Saturday, May 15, 2010

Which Politician Will Fall next?

Voters are in a surly mood this year. Familiarity breeds contempt, and familiar faces become stale. Voters will be imposing term limits this year.

Incumbency and career politician may become, like TARP, a 4 letter word.

Pennsylvania and Virginia voters threw out incumbents, at the state and Congressional level, in the past decade – incumbents who seemed more interested in entrenching and enriching themselves than representing the people.

Some saw the writing on the wall, and fell on their own swords.

Leaders of this pack include Senators Chris Dodd (6 years in the House and 30 in the Senate) and Bryan Dorgan (12 House and 18 Senate), and Representatives Bart Stupak, David Obey (elected to Congress in 1969), Bart Gordon (26) years, and Eric Massa.

Congressman John Murtha (36 years in Congress) avoided this fate by dying from complications following surgery. It may have been medical malpractice that killed him, although ethical issues were catching up to him. He wasn’t as quick as he used to be.

Senator Robert Bennett (18 years in the Senate) and Congressman Alan Mullohan (36 years in Congress) fell in the primary season. They won’t be the last.
Others, such as Governor Jon Corzine, were shown the door. Attorney General Martha Coakley, the anointed one in Massachusetts, lost the Kennedy seat.

Some are dead men walking, but are in denial, such as Harry Reid, Arlen Specter, Michael Bennett, Charlie Crist.

Senator Blanche Lincoln is stuck between Scylla and Charybdis, the primary challenge Tuesday from the far left and the general election in November, from the right. She won’t survive.

Congressman Jim Matheson faces the same hurdles in Utah. It didn’t help that he was apparently trading a vote for the President’s Health reform plan in exchange for a federal judgeship for his brother, although he did vote against the final bill.

Senator Barbara Boxer (first elected to Congress in 1982) is on the endangered list.

Long term House barons, such as Ike Skelton (33 years in Congress), are out of touch with their districts. Congressman Skelton did not help his case last October by telling a Republican Congressman from Missouri to “stick it up your ass.”

The host of new, conservative Democrats elected over the past 4 years, who turned liberal this past year, can pack their bags. Landslide Tom Perriello (727 vote margin) is history. To quote Bob Dylan, “it’s all over now Baby Blue.”

Those who flipped on either health care or abortion are endangered.
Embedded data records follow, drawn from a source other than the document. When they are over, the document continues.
import Summits.CriticalPhenomena.Ising3DConformalLimit.Theses.PrecisionLaplacian
import Summits.CriticalPhenomena.Ising3DConformalLimit.Theses.BernsteinTemperature
import Summits.CriticalPhenomena.Ising3DConformalLimit.Theorems.MoebiusLimitOfTwoPointLaw.Negative.TranslationFree
import Summits.CriticalPhenomena.Ising3DConformalLimit.Theorems.PrecisionLaplacianMoebiusLimitOfTwoPointLawInversionBegetsRotations
import HarnessLib

/-!
# Crux `MoebiusLimitOfTwoPointLaw` (item stmt-CriticalPhenomena-4801): the irreducible content is EXISTENCE +
# UNIT-INVERSION covariance — `O(3)` is output (line `two-shell-exchange-markov`, lead, third sharpening)

The crux disprover's kernel-checked bottom line (`Negative.moebiusLimitOfTwoPointLaw_iff_even_sharper`,
`Negative/TranslationFree.lean`) was: the crux holds iff for every witness `(Δ, c)` of the two-point law there is a
family `T` whose even arities `n ≥ 4` are (a) the locally uniform canonical limits of
`δ^{-nΔ}⟨σ_{[x₁/δ]}⋯σ_{[xₙ/δ]}⟩_{β_c}` off the diagonals, (b) `O(3)` invariant, (c) covariant under the unit inversion
with weight `Δ`.

With the group lemma of this line LANDED (`stub_inversionBegetsRotations`, = item 4675
`PositivityBegetsConformality.InversionBegetsRotations`: translation invariance + unit-inversion covariance ⇒ `O(3)`
invariance, for every family and every `Δ`) and translations FREE for canonical limits
(`Negative.translationInvariant_of_limit`), obligation (b) DISAPPEARS:

* `moebiusLimitOfTwoPointLaw_iff_existence_and_inversion` — **the crux ⇔ for every `(Δ, c)` witnessing item 0634
  there is `T` with (a) and (c) for the even arities `n ≥ 4`.** Nothing about rotations, translations, dilations or
  the arities `≤ 3` remains to be proved.

Proof of `←`: truncate `T` off `NonCoincident` and set it to `0` in the other arities; the resulting family is
translation invariant (free on `NonCoincident`, trivial off it) and unit-inversion covariant (hypothesis on
`NonCoincident`, which `ι` preserves; trivial off it), hence `O(3)` invariant by the group lemma; feed
`moebiusLimitOfTwoPointLaw_iff_even_sharper`.
References: crux workfile `Cruxes/MoebiusLimitOfTwoPointLaw/Disproof.lean` §1d/§1e, §5; Di Francesco–Mathieu–Sénéchal
1997 §4.1 (the Möbius group is generated by translations, rotations, dilations and the inversion; here rotations are
generated from translations and the inversion) [FrancescoMathieuSenechal1997].
-/

noncomputable section

namespace Summit.CriticalPhenomena.Ising3DConformalLimit.PrecisionLaplacianMoebiusLimitOfTwoPointLaw

open Literature.Probability.LatticeModels Filter Topology EuclideanGeometry
open Summit.CriticalPhenomena.Ising3DConformalLimit.Theses.PrecisionLaplacian (MoebiusLimitOfTwoPointLaw)
open Summit.CriticalPhenomena.Ising3DConformalLimit.Theorems.MoebiusLimitOfTwoPointLaw.Negative
  (truncate truncate_of_mem truncate_of_not_mem translationInvariant_of_limit criticalCorr_shift
   moebiusLimitOfTwoPointLaw_iff_even_sharper)

/-- Translations preserve (non-)coincidence. -/
theorem add_mem_nonCoincident_iff {n : ℕ} (v : EuclideanSpace ℝ (Fin 3)) (x : Fin n → EuclideanSpace ℝ (Fin 3)) :
    (fun i => x i + v) ∈ NonCoincident 3 n ↔ x ∈ NonCoincident 3 n := by
  rw [mem_nonCoincident, mem_nonCoincident]
  constructor
  · exact fun h i i' hii' => h (by simp [hii'])
  · exact fun h i i' hii' => h (add_right_cancel hii')

/-- The unit inversion preserves (non-)coincidence. -/
theorem inversion_mem_nonCoincident_iff {n : ℕ} (x : Fin n → EuclideanSpace ℝ (Fin 3)) :
    (fun i => inversion 0 1 (x i)) ∈ NonCoincident 3 n ↔ x ∈ NonCoincident 3 n := by
  rw [mem_nonCoincident, mem_nonCoincident]
  constructor
  · exact fun h i i' hii' => h (by simp [hii'])
  · exact fun h i i' hii' => h (inversion_injective (0 : EuclideanSpace ℝ (Fin 3)) one_ne_zero hii')

/-- The regularised family (truncation of `T` off `NonCoincident` in the even arities `≥ 4`, zero elsewhere) is
translation invariant as soon as the even arities `≥ 4` of `T` are canonical limits
(translations are free on `NonCoincident`; off it and in the other arities both sides vanish). -/
theorem isTranslationInvariant_evenTruncate {Δ : ℝ} {T : CorrFamily 3}
    (hT : ∀ n, 4 ≤ n → Even n → TendstoLocallyUniformlyOn
      (rescaledCorrelator (criticalCorr 3) (fun δ => δ ^ (-Δ)) n) (T n) (𝓝[>] (0 : ℝ)) (NonCoincident 3 n)) :
    IsTranslationInvariant (fun n x => if 4 ≤ n ∧ Even n then truncate T n x else 0) := by
  intro n v x
  by_cases hn : 4 ≤ n ∧ Even n
  · simp only [if_pos hn]
    by_cases hx : x ∈ NonCoincident 3 n
    · have hxv : (fun i => x i + v) ∈ NonCoincident 3 n := (add_mem_nonCoincident_iff v x).2 hx
      rw [truncate_of_mem T hxv, truncate_of_mem T hx]
      exact translationInvariant_of_limit (fun n k y => criticalCorr_shift n k y) _
        (fun y hy => (hT n hn.1 hn.2).tendsto_at hy) v hx
    · have hxv : (fun i => x i + v) ∉ NonCoincident 3 n := fun h => hx ((add_mem_nonCoincident_iff v x).1 h)
      rw [truncate_of_not_mem T hxv, truncate_of_not_mem T hx]
  · simp only [if_neg hn]

/-- The regularised family is unit-inversion covariant with weight `Δ` as soon as the even arities `≥ 4` of `T` are,
off the origin. -/
theorem isInversionCovariant_evenTruncate {Δ : ℝ} {T : CorrFamily 3}
    (hi : ∀ n, 4 ≤ n → Even n → ∀ x : Fin n → EuclideanSpace ℝ (Fin 3), (∀ i, x i ≠ 0) →
      T n (fun i => inversion 0 1 (x i)) = (∏ i, ‖x i‖ ^ (2 * Δ)) * T n x) :
    IsInversionCovariant Δ (fun n x => if 4 ≤ n ∧ Even n then truncate T n x else 0) := by
  intro n x h0
  by_cases hn : 4 ≤ n ∧ Even n
  · simp only [if_pos hn]
    by_cases hx : x ∈ NonCoincident 3 n
    · rw [truncate_of_mem T ((inversion_mem_nonCoincident_iff x).2 hx), truncate_of_mem T hx]
      exact hi n hn.1 hn.2 x h0
    · have hIx : (fun i => inversion 0 1 (x i)) ∉ NonCoincident 3 n :=
        fun h => hx ((inversion_mem_nonCoincident_iff x).1 h)
      rw [truncate_of_not_mem T hIx, truncate_of_not_mem T hx, mul_zero]
  · simp only [if_neg hn, mul_zero]

/-- **The crux ⇔ existence + unit-inversion covariance of the even canonical limits.** `MoebiusLimitOfTwoPointLaw`
holds iff for every witness `(Δ, c)` of item 0634 there is a family `T` such that for every EVEN `n ≥ 4`:
(a) `δ^{-nΔ}⟨σ_{[x₁/δ]}⋯σ_{[xₙ/δ]}⟩_{β_c} → T_n` locally uniformly off the diagonals as `δ → 0⁺`, and
(c) `T_n (ι x) = (∏ᵢ ‖xᵢ‖^{2Δ}) T_n x` off the origin. `O(3)` invariance (obligation (b) of
`Negative.moebiusLimitOfTwoPointLaw_iff_even_sharper`) is OUTPUT: translations are free for canonical limits and
translations + unit inversion generate the rotations (`stub_inversionBegetsRotations`). -/
theorem moebiusLimitOfTwoPointLaw_iff_existence_and_inversion :
    MoebiusLimitOfTwoPointLaw ↔
      ∀ Δ c : ℝ, 0 < c →
        Tendsto (fun x : Site 3 =>
          criticalTwoPoint 3 x * Real.sqrt (∑ i, ((x i : ℝ)) ^ 2) ^ (2 * Δ)) cofinite (nhds c) →
        ∃ T : CorrFamily 3,
          (∀ n, 4 ≤ n → Even n → TendstoLocallyUniformlyOn
            (rescaledCorrelator (criticalCorr 3) (fun δ => δ ^ (-Δ)) n) (T n) (𝓝[>] (0 : ℝ))
            (NonCoincident 3 n)) ∧
          (∀ n, 4 ≤ n → Even n → ∀ x : Fin n → EuclideanSpace ℝ (Fin 3), (∀ i, x i ≠ 0) →
            T n (fun i => inversion 0 1 (x i)) = (∏ i, ‖x i‖ ^ (2 * Δ)) * T n x) := by
  rw [moebiusLimitOfTwoPointLaw_iff_even_sharper]
  constructor
  · intro h Δ c hc hP
    obtain ⟨T, hT, -, hi⟩ := h Δ c hc hP
    exact ⟨T, hT, hi⟩
  · intro h Δ c hc hP
    obtain ⟨T, hT, hi⟩ := h Δ c hc hP
    -- the regularised family: truncated off `NonCoincident`, zero in the other arities
    have htr := isTranslationInvariant_evenTruncate hT
    have hinv := isInversionCovariant_evenTruncate hi
    -- O(3) is output: translations + unit inversion generate the rotations (item 4675, landed)
    have hrot : IsRotationInvariant (fun n x => if 4 ≤ n ∧ Even n then truncate T n x else 0) :=
      stub_inversionBegetsRotations Δ _ htr hinv
    refine ⟨fun n x => if 4 ≤ n ∧ Even n then truncate T n x else 0, ?_, ?_, ?_⟩
    · intro n h4 he
      refine (hT n h4 he).congr_right fun x hx => ?_
      show T n x = if 4 ≤ n ∧ Even n then truncate T n x else 0
      rw [if_pos ⟨h4, he⟩, truncate_of_mem T hx]
    · intro n _ _ R x
      exact hrot n R x
    · intro n _ _ x h0
      exact hinv n x h0

/-- The same reduction under the second host route's spelling of the crux (`Theses.BernsteinTemperature`,
identical definiens). -/
theorem moebiusLimitOfTwoPointLaw_iff_existence_and_inversion' :
    Theses.BernsteinTemperature.MoebiusLimitOfTwoPointLaw ↔
      ∀ Δ c : ℝ, 0 < c →
        Tendsto (fun x : Site 3 =>
          criticalTwoPoint 3 x * Real.sqrt (∑ i, ((x i : ℝ)) ^ 2) ^ (2 * Δ)) cofinite (nhds c) →
        ∃ T : CorrFamily 3,
          (∀ n, 4 ≤ n → Even n → TendstoLocallyUniformlyOn
            (rescaledCorrelator (criticalCorr 3) (fun δ => δ ^ (-Δ)) n) (T n) (𝓝[>] (0 : ℝ))
            (NonCoincident 3 n)) ∧
          (∀ n, 4 ≤ n → Even n → ∀ x : Fin n → EuclideanSpace ℝ (Fin 3), (∀ i, x i ≠ 0) →
            T n (fun i => inversion 0 1 (x i)) = (∏ i, ‖x i‖ ^ (2 * Δ)) * T n x) :=
  moebiusLimitOfTwoPointLaw_iff_existence_and_inversion

end Summit.CriticalPhenomena.Ising3DConformalLimit.PrecisionLaplacianMoebiusLimitOfTwoPointLaw

end
import Literature.NumberTheory.Rogawski1990.ArchBouazizClassMapG     -- (7) F0 (this seat): `bzClassMapG`, `chartEigG`, `cubicDisc`, `esymm3`, `mem_regG_iff_forall_cubicDisc_ne_zero`
import HarnessLib

/-!
# CLASS TUBES ON THE `G`-ATLAS: the chart-type detector `Δ · conj(σ₃)²`, regularity and ONE chart type near a regular stable class, bounded split coordinates
# (Bouaziz 1994 §5.1 «dans un bon voisinage de chaque élément semi-simple régulier»; Shelstad 1979 §4)

Topic `NumberTheory/Rogawski1990`; namespace `Literature.NumberTheory.Rogawski1990`.  THEOREMS ONLY (no `def`, no instance, no notation, no axiom, no named fact, no `sorry`).
Cell `pub/hodgecm-mathlib`, crux H413 (`stmt-HodgeConjecture-24833`), road «N8-INNER» (owner LH2-plan (g1)), brick **(7) «(Σ-REG-G)» FILE F1** — the 3 × 3 twin of ★
`ArchBouazizClassTube` (LH3-p04 (g5), p851533∕p851557): the group-free inputs (g1) (g3) (g4) of the (Σ-REG-G) assembly (twin of ★ `bzLocalSurjRegular_of_parts` p851525), read on
the class data `bzClassMapG S′ c = (σ₁, σ₂, σ₃)_w` of F0.  Author LH3-p04 (g7).  Count-neutral.

THE MATHEMATICS.  Every class value of a chart point has a unimodular third entry `σ₃` (product of the eigenvalues: `e^{2iθ}e^{iφ}` at a noncompact place, `e^{i(θ₀+θ₁+θ₂)}` at a
compact one), and the COMPLEX number `z := cubicDisc(σ) · conj(σ₃)²` (`= Δ ∕ σ₃²` there, `Δ = ∏_{i<j}(λ_i − λ_j)²` by F0 `cubicDisc_esymm3`) is REAL on chart values with a SIGN
that detects the chart type: at a COMPACT place `z = ∏_{i<j} (2 Re(λ_i conj λ_j) − 2) = −64 ∏ sin²((θ_i − θ_j)∕2) ≤ 0`, at a NONCOMPACT place
`z = (eˣ − e⁻ˣ)² · (eˣ + e⁻ˣ − 2 cos(θ − φ))² ≥ 0`, and `z = 0` exactly on the walls (F0: `Δ ≠ 0 ↔` regular).  Hence, near a base class `b` with `Δ(b_w) ≠ 0` at every place,
all chart points of all charts with class `ε`-near `b` are REGULAR and of ONE chart type (the non-negative and the non-positive reals cannot both be `‖z(b_w)‖∕2`-near the
non-zero `z(b_w)`; if `‖(b w).2.2‖ ≠ 1` no chart value is near at all), and their split coordinates are bounded (`e^{|x|} − 1 ≤ ‖σ₁‖ < ‖(b w).1‖ + ε`).
* §1 invariants: `norm_chartEigG`, `norm_bzClassMapG_snd_snd` (`= 1`), `cubicDisc_mul_conj_sq_of_not_mem` ∕ `…_of_mem` (the two real forms), `compactDetector_le_zero`, `splitDetector_nonneg`;
* §2 tubes: `dist_bzClassMapG_apply_le`, **`exists_forall_mem_regG_of_dist_bzClassMapG_lt`** ((g1) on a tube), `exists_pos_not_split_and_compact_nearG`,
  **`exists_forall_chart_eq_of_dist_bzClassMapG_lt`** ((g3)), `norm_bzClassMapG_fst_lt_of_dist_lt`, **`abs_coord_zero_le_log_of_dist_bzClassMapG_lt`** ((g4)), and the package
  **`exists_classTubeG`**.
HONEST LABEL: HC_CM is proved only modulo the 7 printed citations (2 remaining: hLiu418 = stmt-HodgeConjecture-24832, h413 = stmt-HodgeConjecture-24833) until rung 0 closes; group-free
chart geometry, pays nothing by itself.

## References
* [Bouaziz1994IntegralesOrbitales] A. Bouaziz, *Intégrales orbitales sur les groupes de Lie réductifs*, Ann. Sci. ÉNS (4) 27 (1994) 573–609, §2.3 p. 578, §5.1 p. 588.
* [Shelstad1979] D. Shelstad, *Characters and inner forms of a quasi-split group over ℝ*, Compositio Math. 39 (1979), §4 pp. 22–23.
* [Rogawski1990] J. D. Rogawski, *Automorphic Representations of Unitary Groups in Three Variables*, Ann. of Math. Stud. 123 (1990), §3.6 p. 28, §4.3 p. 42.
-/

set_option autoImplicit false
Congresswoman Suzanna Kosmas may be retiring home to Florida sooner than she expected.

Senator Specter (30 years in the Senate) has, of course, conveniently flipped on almost everything, except himself.

Senator John McCain (first elected in Congress in 1982) is suddenly against immigration reform, at least in the Arizona Republican primary.

Congressman Alan Grayson is hopefully on the list.

If the African Americans in Harlem are as fed up with their corrupt Representative Charles Rangel (40 years in Congress) as were the African Americans in New Orleans with the indicted and convicted William Jefferson, then Congressman Rangel (40 years in Congress) will lose the primary to Adam Clayton Powell IV. However, Vietnamese American Congressman Joseph Cao will probably not be reelected in his heavily Democratic District. Little Saigon is in Orange County, not Louisiana.

Even rock hard, elected for life Democrats in Massachusetts, such as Representative Niki Tsongas, are running scared. Politicians for life, such as the once and perhaps future Governor Of California, may lose their last campaiogn this November.

To quote my favorite Chinese curse: "May you live in interesting times."